Institute of Nutrition and Food Technology (INTA)—University of Chile (M.P.d.l.M., G.M.A., V.G., G.B., D.B., S.H.)
Arturo López-Pérez Foundation (T.Y.), Santiago, CHILE

Address correspondence to: M. Pía de la Maza MD, MSc, INTA, University of Chile, Macul 5540, PO Box: 138-11 Santiago, CHILE. E-mail: mpmaza{at}uec.inta.uchile.cl

	ABSTRACT

TOP ABSTRACT INTRODUCTION METHODS AND PATIENTS RESULTS ACKNOWLEDGMENTS REFERENCES

 
Objective: To study long-term changes in nutritional status and gastrointestinal (GI) functions of 15 women previously treated with radiotherapy for gynecological cancer. Two years prior to this research, these patients had been assessed twice: before external radiotherapy and 5 weeks later, at the completion of the external dose (45–50 Gy).

Methods: Each patient was given complete clinical evaluation, consisting of dietary, physical activity and digestive symptoms questionnaires. Blood was drawn for routine clinical laboratory tests (hemoglobin, white blood cell count, creatinine, lipoproteins, glucose, total proteins, albumin, and C reactive protein). Body composition was assessed by classical anthropometric indicators and double beam X-ray absorptiometry (DEXA), while muscle strength was measured through a hand dynamometer.

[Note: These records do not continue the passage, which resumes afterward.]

/-- The first-order formula (free variables: the parameters `κ`) expressing that if the zero set
`V(h₁, …, h_q) ⊆ Mᵐ` is nonempty then it contains a point minimizing `Σⱼ (xⱼ - cⱼ)²` over `V`.
[folklore] -/
def argminFormula (h : Fin q → Language.orderedExpRing.Term (κ ⊕ Fin m))
    (c : Fin m → Language.orderedExpRing.Term κ) : Language.orderedExpRing.Formula κ :=
  let inV : Language.orderedExpRing.Formula (κ ⊕ Fin m) :=
    Formula.iInf fun r => ExpFormula.eq (h r) 0
  let inV' : Language.orderedExpRing.Formula ((κ ⊕ Fin m) ⊕ Fin m) :=
    Formula.iInf fun r => ExpFormula.eq ((h r).relabel (Sum.map Sum.inl _root_.id)) 0
  Formula.iExs (Fin m) inV ⟹
    Formula.iExs (Fin m)
      (inV ⊓ Formula.iAlls (Fin m)
        (inV' ⟹ ExpFormula.le ((sqDist c).relabel Sum.inl)
          ((sqDist c).relabel (Sum.map Sum.inl _root_.id))))

/-- Realization of `argminFormula` in a lawful structure. [folklore] -/
theorem realize_argminFormula {M : Type*} [Language.orderedExpRing.Structure M] [Field M]
    [LinearOrder M] [LawfulStructure M]
    (h : Fin q → Language.orderedExpRing.Term (κ ⊕ Fin m))
    (c : Fin m → Language.orderedExpRing.Term κ) (a : κ → M) :
    (argminFormula h c).Realize a ↔
      ((∃ x : Fin m → M, ∀ r, (h r).realize (Sum.elim a x) = 0) →
        ∃ v : Fin m → M, (∀ r, (h r).realize (Sum.elim a v) = 0) ∧
          ∀ w : Fin m → M, (∀ r, (h r).realize (Sum.elim a w) = 0) →
            ∑ j, (v j - (c j).realize a) ^ 2 ≤ ∑ j, (w j - (c j).realize a) ^ 2) := by
  have e1 : ∀ (x w : Fin m → M) (t : Language.orderedExpRing.Term (κ ⊕ Fin m)),
      (t.relabel (Sum.map Sum.inl _root_.id)).realize (Sum.elim (Sum.elim a x) w) =
        t.realize (Sum.elim a w) := by
    intro x w t
    rw [Term.realize_relabel]
    congr 1
    funext y
    rcases y with y | y <;> rfl
  have e2 : ∀ (x w : Fin m → M) (t : Language.orderedExpRing.Term (κ ⊕ Fin m)),
      (t.relabel Sum.inl).realize (Sum.elim (Sum.elim a x) w) = t.realize (Sum.elim a x) := by
    intro x w t
    rw [Term.realize_relabel, Sum.elim_comp_inl]
  simp only [argminFormula, Formula.realize_imp, Formula.realize_inf, Formula.realize_iInf,
    Formula.realize_iAlls, Formula.realize_iExs, ExpFormula.realize_le, ExpFormula.realize_eq,
    ExpTerm.realize_zero]
  refine imp_congr Iff.rfl (exists_congr fun x => and_congr Iff.rfl (forall_congr' fun w => ?_))
  rw [e2, e1, realize_sqDist, realize_sqDist]
  exact imp_congr (forall_congr' fun r => by rw [e1]) Iff.rfl

/-- **Existence of points at minimal distance holds in `ℝ`**, in the first-order form
`argminFormula`: the zero set of finitely many exponential terms is closed and the squared
distance to a point is continuous and coercive (`ContinuousOn.exists_isMinOn'`). [folklore] -/
theorem realize_argminFormula_real (h : Fin q → Language.orderedExpRing.Term (κ ⊕ Fin m))
    (c : Fin m → Language.orderedExpRing.Term κ) (a : κ → ℝ) : (argminFormula h c).Realize a := by
  rw [realize_argminFormula]
  rintro ⟨x₀, hx₀⟩
  set V : Set (Fin m → ℝ) := {x | ∀ r, (h r).realize (Sum.elim a x) = 0} with hV
  set c' : Fin m → ℝ := fun j => (c j).realize a with hc'
  set D : (Fin m → ℝ) → ℝ := fun x => ∑ j, (x j - c' j) ^ 2 with hD
  have hVc : IsClosed V := by
    have : V = ⋂ r, {x | (h r).realize (Sum.elim a x) = 0} := by
      ext x; simp [hV]
    rw [this]
    exact isClosed_iInter fun r => isClosed_eq (continuous_realize (h r) a) continuous_const
  have hDc : Continuous D := by fun_prop
  -- coercivity: `‖x - c'‖² ≤ D x` and `‖x - c'‖ → ∞`
  have hle : ∀ x, ‖x - c'‖ ^ 2 ≤ D x := by
    intro x
    have h0 : 0 ≤ D x := Finset.sum_nonneg fun j _ => sq_nonneg _
    have h1 : ‖x - c'‖ ≤ Real.sqrt (D x) := by
      rw [pi_norm_le_iff_of_nonneg (Real.sqrt_nonneg _)]
      intro j
      rw [Pi.sub_apply, Real.norm_eq_abs, ← Real.sqrt_sq_eq_abs]
      exact Real.sqrt_le_sqrt (Finset.single_le_sum (fun i _ => sq_nonneg (x i - c' i))
        (Finset.mem_univ j))
    calc ‖x - c'‖ ^ 2 ≤ Real.sqrt (D x) ^ 2 := pow_le_pow_left₀ (norm_nonneg _) h1 2
      _ = D x := Real.sq_sqrt h0
  have hcoe : Tendsto D (cocompact (Fin m → ℝ)) atTop := by
    have h1 : Tendsto (fun x : Fin m → ℝ => ‖x - c'‖) (cocompact _) atTop := by
      have h2 : Tendsto (fun x : Fin m → ℝ => ‖x‖ - ‖c'‖) (cocompact _) atTop :=
        tendsto_atTop_add_const_right _ _ tendsto_norm_cocompact_atTop
      refine tendsto_atTop_mono (fun x => ?_) h2
      have := norm_sub_norm_le x c'
      linarith [abs_le.1 (abs_norm_sub_norm_le x c')]
    have h3 : Tendsto (fun x : Fin m → ℝ => ‖x - c'‖ ^ 2) (cocompact _) atTop :=
      (tendsto_pow_atTop two_ne_zero).comp h1
    exact tendsto_atTop_mono hle h3
  have hc : ∀ᶠ x in cocompact (Fin m → ℝ) ⊓ 𝓟 V, D x₀ ≤ D x :=
    (hcoe.eventually (eventually_ge_atTop (D x₀))).filter_mono inf_le_left
  obtain ⟨v, hv, hmin⟩ := hDc.continuousOn.exists_isMinOn' hVc hx₀ hc
  exact ⟨v, hv, fun w hw => hmin hw⟩

/-- **Points at minimal distance in the models of `T_exp`, by transfer** (Wilkie 1989, p. 397:
"(by transfer) let `(γ, γₙ₊₁)` be a point of (the "closed" set) `V(h₁, …, hₚ₊₁, F)` at minimal
distance from `(η, 0)`").  In a model `K` of `T_exp`, a nonempty zero set `V(h₁, …, h_q) ⊆ Kᵐ` of
exponential terms with parameters from `K` contains a point minimizing the squared distance
`Σⱼ (xⱼ - cⱼ)²` to any given point `c` (coordinates given by parameter terms) over `V`.
[cite: Wilkie1989, proof of Lemma 3, p. 397] -/
theorem exists_isMinOn_sqDist (K : Language.Theory.ModelType.{0, 0, 0} realExpTheory) (a : κ → K)
    (h : Fin q → Language.orderedExpRing.Term (κ ⊕ Fin m))
    (c : Fin m → Language.orderedExpRing.Term κ)
    (hne : ∃ x : Fin m → K, ∀ r, (h r).realize (Sum.elim a x) = 0) :
    ∃ v : Fin m → K, (∀ r, (h r).realize (Sum.elim a v) = 0) ∧
      ∀ w : Fin m → K, (∀ r, (h r).realize (Sum.elim a w) = 0) →
        ∑ j, (v j - (c j).realize a) ^ 2 ≤ ∑ j, (w j - (c j).realize a) ^ 2 := by
  have H := realize_formula_of_real K (argminFormula h c) (realize_argminFormula_real h c) a
  rw [realize_argminFormula] at H
  exact H hne

end Argmin

end RealExpModel

end Literature.ModelTheory.ExponentialFields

Resting energy expenditure (REE), obtained by indirect calorimetry, was subtracted from energy ingestion, derived from dietary records, to calculate energy balance.

Results: This third evaluation included fifteen patients. A significant increase in body mass index (BMI), % body fat and waist circumference were observed in comparison to earlier evaluations. The lean compartment decreased significantly, and REE descended in parallel. Meanwhile, total energy, fat and protein intake increased, compared to previous measurements. The changes in bowel habits observed during radiotherapy persisted at this third evaluation, with the exception of diarrhea, which was less reported. Abdominal bloating and rectal symptoms were the most prevalent complaints.

Conclusions: After radiation treatment for gynecological cancer, patients gained more body fat than expected in Chilean women around menopause. In spite of high protein ingestion, the loss of fat-free mass observed during radiation treatment was not recovered along with weight increase. This is probably associated with infrequent physical activity, both during and after treatment, and hyperphagia.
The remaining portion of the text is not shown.